• _AIM OF THE TASK_
Nothing but the lines from the one containing "(DeltaOneP_kills_NS (TJSlotP i.1.1" through the end of the data below may appear in the response, each one exact.

(Stored data entries)
━━━

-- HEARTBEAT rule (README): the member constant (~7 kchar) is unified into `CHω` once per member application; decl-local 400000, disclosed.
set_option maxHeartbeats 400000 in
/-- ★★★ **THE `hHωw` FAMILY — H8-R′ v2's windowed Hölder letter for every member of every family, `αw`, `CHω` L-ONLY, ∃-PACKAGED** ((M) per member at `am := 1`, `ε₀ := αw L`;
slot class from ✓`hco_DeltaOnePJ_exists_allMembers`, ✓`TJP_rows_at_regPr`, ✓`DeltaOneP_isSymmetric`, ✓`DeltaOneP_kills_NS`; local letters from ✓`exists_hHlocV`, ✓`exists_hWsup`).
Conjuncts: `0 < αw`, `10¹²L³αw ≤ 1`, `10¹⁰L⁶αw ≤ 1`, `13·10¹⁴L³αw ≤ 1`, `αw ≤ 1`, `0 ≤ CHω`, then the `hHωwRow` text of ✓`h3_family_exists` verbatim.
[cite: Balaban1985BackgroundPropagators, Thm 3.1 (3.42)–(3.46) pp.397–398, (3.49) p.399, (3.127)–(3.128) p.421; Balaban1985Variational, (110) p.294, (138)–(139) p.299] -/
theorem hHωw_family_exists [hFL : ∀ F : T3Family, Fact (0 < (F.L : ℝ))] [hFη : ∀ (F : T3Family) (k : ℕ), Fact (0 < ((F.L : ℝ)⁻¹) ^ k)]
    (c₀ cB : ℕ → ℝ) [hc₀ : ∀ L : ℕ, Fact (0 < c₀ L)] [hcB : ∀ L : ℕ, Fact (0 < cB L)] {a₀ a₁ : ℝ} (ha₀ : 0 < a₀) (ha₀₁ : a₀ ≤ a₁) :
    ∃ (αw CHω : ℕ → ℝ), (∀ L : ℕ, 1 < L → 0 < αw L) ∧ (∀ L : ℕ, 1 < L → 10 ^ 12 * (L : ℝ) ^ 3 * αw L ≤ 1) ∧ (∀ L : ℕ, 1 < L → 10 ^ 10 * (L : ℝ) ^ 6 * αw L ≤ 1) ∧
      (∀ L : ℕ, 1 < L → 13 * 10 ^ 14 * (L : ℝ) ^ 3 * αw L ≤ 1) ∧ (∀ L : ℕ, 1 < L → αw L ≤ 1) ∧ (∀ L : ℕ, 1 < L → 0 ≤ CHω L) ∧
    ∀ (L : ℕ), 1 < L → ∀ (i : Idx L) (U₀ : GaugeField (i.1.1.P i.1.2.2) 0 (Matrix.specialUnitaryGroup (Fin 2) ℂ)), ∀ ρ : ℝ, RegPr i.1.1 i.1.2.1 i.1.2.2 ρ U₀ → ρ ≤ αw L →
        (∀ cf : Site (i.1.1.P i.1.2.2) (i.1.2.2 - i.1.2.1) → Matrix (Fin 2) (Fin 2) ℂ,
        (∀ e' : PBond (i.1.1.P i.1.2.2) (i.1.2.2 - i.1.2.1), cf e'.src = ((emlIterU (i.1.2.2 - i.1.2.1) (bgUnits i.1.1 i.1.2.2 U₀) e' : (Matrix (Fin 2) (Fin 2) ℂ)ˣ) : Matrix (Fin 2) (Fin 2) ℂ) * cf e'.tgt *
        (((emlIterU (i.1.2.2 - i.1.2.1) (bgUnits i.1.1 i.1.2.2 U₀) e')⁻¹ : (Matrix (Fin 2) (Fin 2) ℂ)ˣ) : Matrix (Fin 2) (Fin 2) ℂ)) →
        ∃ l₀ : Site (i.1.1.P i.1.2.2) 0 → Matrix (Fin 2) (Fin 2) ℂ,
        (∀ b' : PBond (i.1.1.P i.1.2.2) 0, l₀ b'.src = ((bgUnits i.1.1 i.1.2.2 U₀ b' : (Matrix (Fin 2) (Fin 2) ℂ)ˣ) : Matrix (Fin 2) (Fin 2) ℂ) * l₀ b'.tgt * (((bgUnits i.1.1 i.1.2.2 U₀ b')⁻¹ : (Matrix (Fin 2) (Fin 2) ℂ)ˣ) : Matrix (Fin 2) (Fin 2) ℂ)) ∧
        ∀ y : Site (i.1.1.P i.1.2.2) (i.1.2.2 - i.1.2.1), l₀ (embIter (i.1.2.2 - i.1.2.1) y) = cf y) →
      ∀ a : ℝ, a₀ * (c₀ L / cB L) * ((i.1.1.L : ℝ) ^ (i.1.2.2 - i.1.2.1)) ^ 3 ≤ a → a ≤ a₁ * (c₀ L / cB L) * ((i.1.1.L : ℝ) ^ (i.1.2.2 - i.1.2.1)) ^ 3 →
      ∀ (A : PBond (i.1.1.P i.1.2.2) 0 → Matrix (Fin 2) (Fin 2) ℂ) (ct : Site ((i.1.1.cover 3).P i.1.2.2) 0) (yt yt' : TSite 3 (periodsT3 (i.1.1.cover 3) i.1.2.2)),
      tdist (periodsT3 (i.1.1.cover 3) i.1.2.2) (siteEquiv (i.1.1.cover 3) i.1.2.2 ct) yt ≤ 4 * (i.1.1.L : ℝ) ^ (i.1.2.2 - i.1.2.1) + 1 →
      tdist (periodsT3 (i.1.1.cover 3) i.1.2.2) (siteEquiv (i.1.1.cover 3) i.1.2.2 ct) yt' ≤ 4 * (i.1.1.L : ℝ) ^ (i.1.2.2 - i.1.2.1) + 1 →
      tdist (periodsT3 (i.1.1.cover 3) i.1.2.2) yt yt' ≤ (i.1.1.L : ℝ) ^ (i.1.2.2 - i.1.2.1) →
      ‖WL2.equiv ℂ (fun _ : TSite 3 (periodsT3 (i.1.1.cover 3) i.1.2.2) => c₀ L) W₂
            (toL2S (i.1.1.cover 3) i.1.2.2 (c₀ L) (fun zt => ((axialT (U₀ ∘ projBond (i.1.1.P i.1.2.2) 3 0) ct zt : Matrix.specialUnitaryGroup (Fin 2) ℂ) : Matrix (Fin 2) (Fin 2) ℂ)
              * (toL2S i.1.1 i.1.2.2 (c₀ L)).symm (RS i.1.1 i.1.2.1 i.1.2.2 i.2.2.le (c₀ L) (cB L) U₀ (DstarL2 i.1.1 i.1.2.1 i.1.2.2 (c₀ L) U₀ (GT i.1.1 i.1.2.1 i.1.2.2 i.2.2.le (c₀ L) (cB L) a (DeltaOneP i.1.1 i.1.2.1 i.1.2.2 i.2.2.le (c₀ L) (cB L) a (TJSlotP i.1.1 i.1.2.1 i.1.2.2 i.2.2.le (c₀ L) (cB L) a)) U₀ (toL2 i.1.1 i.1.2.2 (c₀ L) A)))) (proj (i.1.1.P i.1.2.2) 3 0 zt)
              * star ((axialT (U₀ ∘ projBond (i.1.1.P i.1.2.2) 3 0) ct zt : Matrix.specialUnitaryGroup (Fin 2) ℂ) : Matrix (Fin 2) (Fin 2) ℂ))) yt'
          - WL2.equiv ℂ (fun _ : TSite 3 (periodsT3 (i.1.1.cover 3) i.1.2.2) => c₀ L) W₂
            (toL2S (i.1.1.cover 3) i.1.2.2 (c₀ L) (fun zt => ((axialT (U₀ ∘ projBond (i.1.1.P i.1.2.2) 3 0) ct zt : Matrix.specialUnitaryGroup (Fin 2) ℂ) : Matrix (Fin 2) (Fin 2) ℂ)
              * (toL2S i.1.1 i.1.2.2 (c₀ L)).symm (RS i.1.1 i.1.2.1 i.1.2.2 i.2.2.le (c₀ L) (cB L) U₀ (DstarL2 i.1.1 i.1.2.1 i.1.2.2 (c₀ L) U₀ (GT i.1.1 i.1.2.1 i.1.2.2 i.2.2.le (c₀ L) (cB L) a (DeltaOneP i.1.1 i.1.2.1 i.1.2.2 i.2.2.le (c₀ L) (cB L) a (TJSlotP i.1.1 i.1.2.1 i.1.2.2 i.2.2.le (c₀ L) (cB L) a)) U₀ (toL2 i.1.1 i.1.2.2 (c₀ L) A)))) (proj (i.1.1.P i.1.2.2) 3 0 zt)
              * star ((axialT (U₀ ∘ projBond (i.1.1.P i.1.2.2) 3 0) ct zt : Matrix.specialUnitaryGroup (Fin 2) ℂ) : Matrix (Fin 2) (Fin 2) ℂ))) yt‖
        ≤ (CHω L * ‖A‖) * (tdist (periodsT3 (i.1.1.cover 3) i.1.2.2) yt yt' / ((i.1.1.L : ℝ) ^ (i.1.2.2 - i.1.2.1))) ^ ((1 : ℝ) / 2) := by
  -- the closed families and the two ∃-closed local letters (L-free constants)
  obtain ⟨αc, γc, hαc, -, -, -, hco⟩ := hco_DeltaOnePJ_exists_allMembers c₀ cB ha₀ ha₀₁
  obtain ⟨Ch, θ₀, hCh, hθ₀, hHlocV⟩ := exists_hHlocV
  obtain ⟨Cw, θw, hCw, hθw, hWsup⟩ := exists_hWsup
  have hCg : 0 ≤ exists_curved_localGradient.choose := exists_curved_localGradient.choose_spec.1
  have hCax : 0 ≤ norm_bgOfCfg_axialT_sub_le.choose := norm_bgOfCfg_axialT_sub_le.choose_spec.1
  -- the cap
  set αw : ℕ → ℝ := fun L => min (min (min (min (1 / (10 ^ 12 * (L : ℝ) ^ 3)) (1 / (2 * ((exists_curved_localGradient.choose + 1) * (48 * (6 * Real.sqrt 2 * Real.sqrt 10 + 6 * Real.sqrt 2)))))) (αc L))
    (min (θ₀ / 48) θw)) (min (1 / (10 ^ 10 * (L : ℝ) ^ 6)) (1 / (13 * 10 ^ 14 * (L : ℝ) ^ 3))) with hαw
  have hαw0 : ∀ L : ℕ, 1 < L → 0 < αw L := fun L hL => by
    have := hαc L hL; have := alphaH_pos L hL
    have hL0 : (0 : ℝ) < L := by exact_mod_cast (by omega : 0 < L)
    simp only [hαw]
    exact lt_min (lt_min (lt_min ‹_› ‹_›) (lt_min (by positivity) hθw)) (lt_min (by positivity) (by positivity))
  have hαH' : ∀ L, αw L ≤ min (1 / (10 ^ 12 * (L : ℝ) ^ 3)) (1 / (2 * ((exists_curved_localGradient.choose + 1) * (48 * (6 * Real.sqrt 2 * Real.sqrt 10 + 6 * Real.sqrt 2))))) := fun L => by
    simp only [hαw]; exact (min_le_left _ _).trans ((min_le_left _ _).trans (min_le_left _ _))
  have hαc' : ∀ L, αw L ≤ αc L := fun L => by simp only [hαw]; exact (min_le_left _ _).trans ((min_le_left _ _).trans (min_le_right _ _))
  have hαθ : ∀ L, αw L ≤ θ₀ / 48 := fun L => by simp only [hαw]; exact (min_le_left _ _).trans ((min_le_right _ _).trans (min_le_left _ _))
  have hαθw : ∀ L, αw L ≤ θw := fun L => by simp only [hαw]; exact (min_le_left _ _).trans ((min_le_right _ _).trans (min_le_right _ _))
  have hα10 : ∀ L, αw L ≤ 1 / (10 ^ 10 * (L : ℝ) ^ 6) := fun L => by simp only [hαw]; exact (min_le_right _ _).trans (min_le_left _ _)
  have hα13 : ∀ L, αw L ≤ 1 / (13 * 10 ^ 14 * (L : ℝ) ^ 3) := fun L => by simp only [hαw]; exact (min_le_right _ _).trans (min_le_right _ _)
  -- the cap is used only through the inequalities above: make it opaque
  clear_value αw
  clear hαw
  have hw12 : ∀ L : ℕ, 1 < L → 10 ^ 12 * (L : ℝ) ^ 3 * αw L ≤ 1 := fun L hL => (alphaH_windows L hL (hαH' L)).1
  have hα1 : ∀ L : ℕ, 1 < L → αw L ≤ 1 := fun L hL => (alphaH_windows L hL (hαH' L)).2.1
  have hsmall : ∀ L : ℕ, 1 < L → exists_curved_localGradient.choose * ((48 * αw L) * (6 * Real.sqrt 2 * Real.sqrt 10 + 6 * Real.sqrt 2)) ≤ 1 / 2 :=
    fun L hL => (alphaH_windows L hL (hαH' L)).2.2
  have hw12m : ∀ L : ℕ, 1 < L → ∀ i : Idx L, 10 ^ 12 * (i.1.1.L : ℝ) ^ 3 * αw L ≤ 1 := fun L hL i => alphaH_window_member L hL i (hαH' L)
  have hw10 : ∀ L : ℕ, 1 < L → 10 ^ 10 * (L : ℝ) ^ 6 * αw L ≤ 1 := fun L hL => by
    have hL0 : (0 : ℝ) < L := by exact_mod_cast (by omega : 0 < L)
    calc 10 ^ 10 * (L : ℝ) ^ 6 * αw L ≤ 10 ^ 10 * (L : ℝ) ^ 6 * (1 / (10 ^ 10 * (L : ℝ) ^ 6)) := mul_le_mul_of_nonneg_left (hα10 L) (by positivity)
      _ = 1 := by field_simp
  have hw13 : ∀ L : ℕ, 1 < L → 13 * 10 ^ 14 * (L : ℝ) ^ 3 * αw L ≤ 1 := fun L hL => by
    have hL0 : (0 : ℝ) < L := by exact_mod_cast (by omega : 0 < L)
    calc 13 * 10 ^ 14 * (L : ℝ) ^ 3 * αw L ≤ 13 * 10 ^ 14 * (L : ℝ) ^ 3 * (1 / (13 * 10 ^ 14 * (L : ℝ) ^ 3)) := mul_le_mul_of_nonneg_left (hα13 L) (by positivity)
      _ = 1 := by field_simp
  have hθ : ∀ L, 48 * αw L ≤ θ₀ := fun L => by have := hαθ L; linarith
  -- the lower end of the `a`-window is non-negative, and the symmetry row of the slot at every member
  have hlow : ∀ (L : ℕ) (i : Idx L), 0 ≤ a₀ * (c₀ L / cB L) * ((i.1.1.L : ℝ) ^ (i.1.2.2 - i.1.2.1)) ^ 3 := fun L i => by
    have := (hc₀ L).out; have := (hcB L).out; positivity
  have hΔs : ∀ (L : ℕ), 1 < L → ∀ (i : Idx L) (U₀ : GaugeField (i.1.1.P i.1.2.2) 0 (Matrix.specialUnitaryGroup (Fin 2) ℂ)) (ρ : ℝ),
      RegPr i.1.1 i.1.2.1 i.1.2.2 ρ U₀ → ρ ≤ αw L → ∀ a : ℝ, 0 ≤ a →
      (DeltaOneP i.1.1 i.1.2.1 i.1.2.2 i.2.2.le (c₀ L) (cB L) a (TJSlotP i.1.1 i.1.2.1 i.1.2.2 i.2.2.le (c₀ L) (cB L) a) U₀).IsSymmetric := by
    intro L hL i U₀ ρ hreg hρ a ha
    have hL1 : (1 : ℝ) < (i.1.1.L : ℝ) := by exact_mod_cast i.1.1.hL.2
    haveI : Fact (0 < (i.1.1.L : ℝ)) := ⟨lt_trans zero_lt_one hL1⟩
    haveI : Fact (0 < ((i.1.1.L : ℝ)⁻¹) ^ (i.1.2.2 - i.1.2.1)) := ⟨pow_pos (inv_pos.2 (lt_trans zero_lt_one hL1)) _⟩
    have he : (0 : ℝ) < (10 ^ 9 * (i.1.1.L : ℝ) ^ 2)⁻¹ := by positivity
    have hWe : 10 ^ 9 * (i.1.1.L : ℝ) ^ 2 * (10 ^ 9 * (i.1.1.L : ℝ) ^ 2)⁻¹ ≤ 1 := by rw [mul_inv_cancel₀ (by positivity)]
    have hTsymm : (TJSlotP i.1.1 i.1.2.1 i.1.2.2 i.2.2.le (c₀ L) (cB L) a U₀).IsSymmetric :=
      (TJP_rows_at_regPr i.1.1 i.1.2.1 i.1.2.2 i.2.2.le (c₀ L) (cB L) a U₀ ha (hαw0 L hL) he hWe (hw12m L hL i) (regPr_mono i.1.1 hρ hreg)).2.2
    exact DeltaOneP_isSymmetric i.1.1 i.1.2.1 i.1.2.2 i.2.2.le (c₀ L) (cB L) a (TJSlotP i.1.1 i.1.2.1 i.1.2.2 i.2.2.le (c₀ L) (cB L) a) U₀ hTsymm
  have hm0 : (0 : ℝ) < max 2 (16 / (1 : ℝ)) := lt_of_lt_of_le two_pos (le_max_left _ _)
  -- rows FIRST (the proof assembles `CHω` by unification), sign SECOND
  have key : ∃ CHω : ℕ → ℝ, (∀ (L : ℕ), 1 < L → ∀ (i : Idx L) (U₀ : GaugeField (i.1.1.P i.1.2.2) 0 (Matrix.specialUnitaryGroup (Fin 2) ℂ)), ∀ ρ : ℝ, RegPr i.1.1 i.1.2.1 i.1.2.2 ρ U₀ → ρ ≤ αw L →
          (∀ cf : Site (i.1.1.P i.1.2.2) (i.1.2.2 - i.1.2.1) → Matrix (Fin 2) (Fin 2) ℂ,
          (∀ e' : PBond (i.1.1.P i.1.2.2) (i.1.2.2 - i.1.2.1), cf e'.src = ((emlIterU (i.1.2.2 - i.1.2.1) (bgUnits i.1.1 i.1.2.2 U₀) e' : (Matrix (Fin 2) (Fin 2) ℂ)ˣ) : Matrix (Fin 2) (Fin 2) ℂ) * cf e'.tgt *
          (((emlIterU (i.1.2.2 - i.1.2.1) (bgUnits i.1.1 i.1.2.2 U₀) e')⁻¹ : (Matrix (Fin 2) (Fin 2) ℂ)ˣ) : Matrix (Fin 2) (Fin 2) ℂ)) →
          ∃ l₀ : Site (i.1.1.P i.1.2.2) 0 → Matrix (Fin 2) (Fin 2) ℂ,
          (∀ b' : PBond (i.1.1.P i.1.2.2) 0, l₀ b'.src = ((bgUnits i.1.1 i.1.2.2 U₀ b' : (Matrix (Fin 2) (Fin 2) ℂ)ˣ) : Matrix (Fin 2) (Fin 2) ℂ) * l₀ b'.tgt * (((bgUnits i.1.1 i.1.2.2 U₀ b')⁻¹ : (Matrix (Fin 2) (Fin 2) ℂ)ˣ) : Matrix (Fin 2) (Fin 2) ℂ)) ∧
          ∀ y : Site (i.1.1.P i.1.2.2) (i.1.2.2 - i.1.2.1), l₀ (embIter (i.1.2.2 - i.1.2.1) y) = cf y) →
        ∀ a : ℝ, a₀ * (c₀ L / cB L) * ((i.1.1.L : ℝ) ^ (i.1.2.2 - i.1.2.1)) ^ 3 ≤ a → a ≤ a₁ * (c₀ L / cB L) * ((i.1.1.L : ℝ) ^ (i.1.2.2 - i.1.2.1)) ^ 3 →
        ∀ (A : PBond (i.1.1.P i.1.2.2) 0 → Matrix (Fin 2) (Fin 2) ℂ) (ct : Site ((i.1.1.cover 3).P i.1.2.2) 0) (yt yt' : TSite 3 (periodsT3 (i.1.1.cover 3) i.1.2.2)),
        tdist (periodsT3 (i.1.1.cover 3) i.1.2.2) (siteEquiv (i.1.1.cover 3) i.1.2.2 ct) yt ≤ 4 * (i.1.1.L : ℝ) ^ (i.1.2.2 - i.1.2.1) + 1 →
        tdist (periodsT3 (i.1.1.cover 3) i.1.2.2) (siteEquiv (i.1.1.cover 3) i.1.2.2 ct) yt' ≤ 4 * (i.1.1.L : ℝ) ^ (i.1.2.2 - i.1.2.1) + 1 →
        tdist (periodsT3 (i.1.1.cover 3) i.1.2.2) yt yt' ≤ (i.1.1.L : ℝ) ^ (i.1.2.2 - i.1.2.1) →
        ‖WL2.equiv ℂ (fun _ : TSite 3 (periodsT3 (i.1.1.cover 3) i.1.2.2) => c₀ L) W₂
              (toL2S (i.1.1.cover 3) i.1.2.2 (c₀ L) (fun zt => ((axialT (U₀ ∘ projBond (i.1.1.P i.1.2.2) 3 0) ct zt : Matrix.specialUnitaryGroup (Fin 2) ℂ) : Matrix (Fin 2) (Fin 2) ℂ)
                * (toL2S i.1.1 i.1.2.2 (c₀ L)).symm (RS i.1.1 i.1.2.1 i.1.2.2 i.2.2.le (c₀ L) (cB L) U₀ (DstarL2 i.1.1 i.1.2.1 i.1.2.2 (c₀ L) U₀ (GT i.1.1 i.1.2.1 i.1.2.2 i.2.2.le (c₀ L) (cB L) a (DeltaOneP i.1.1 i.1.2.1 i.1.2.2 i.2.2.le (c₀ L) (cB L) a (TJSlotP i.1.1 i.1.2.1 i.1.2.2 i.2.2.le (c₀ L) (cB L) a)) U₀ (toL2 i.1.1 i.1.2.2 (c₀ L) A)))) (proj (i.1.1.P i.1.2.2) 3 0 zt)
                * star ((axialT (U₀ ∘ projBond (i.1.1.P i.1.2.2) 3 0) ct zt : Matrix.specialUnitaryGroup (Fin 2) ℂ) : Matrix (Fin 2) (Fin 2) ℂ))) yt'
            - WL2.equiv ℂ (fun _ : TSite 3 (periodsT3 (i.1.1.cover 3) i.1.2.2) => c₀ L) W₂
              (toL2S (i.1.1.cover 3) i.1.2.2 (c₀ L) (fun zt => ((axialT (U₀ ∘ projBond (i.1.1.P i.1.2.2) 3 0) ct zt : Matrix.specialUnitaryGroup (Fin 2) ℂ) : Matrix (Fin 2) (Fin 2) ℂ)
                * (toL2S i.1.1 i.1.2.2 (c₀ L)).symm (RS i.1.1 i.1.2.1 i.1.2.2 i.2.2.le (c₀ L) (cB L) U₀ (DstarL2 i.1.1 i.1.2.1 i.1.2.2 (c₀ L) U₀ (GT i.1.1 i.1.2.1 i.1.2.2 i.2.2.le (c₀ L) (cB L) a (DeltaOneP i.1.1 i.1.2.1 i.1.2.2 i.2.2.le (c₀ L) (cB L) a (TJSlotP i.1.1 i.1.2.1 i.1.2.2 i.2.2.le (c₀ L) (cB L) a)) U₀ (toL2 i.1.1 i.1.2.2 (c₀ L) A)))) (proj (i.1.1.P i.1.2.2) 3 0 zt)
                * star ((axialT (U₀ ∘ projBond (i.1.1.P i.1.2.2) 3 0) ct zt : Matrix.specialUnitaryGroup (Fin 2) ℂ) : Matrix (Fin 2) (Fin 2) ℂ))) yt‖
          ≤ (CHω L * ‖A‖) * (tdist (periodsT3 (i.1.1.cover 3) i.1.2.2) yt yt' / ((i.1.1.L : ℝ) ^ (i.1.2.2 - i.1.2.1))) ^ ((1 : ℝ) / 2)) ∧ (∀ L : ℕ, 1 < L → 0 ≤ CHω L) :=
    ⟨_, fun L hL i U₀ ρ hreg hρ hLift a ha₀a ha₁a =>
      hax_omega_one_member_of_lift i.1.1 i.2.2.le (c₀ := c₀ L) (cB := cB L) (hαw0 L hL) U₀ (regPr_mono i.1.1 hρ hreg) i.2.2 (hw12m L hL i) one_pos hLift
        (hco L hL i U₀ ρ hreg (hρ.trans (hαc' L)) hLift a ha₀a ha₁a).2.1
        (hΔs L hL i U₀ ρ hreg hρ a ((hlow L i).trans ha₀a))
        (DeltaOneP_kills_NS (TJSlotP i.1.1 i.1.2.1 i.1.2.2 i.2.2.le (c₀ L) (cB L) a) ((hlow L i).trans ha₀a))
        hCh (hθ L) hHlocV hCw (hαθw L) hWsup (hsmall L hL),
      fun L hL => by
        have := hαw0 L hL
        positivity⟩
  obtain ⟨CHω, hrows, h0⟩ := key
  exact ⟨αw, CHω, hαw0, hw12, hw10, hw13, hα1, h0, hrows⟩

━━━

• _SOLVED EXERCISE_
        (DeltaOneP_kills_NS (TJSlotP i.1.1 i.1.2.1 i.1.2.2 i.2.2.le (c₀ L) (cB L) a) ((hlow L i).trans ha₀a))
        hCh (hθ L) hHlocV hCw (hαθw L) hWsup (hsmall L hL),
      fun L hL => by
        have := hαw0 L hL
        positivity⟩
  obtain ⟨CHω, hrows, h0⟩ := key
  exact ⟨αw, CHω, hαw0, hw12, hw10, hw13, hα1, h0, hrows⟩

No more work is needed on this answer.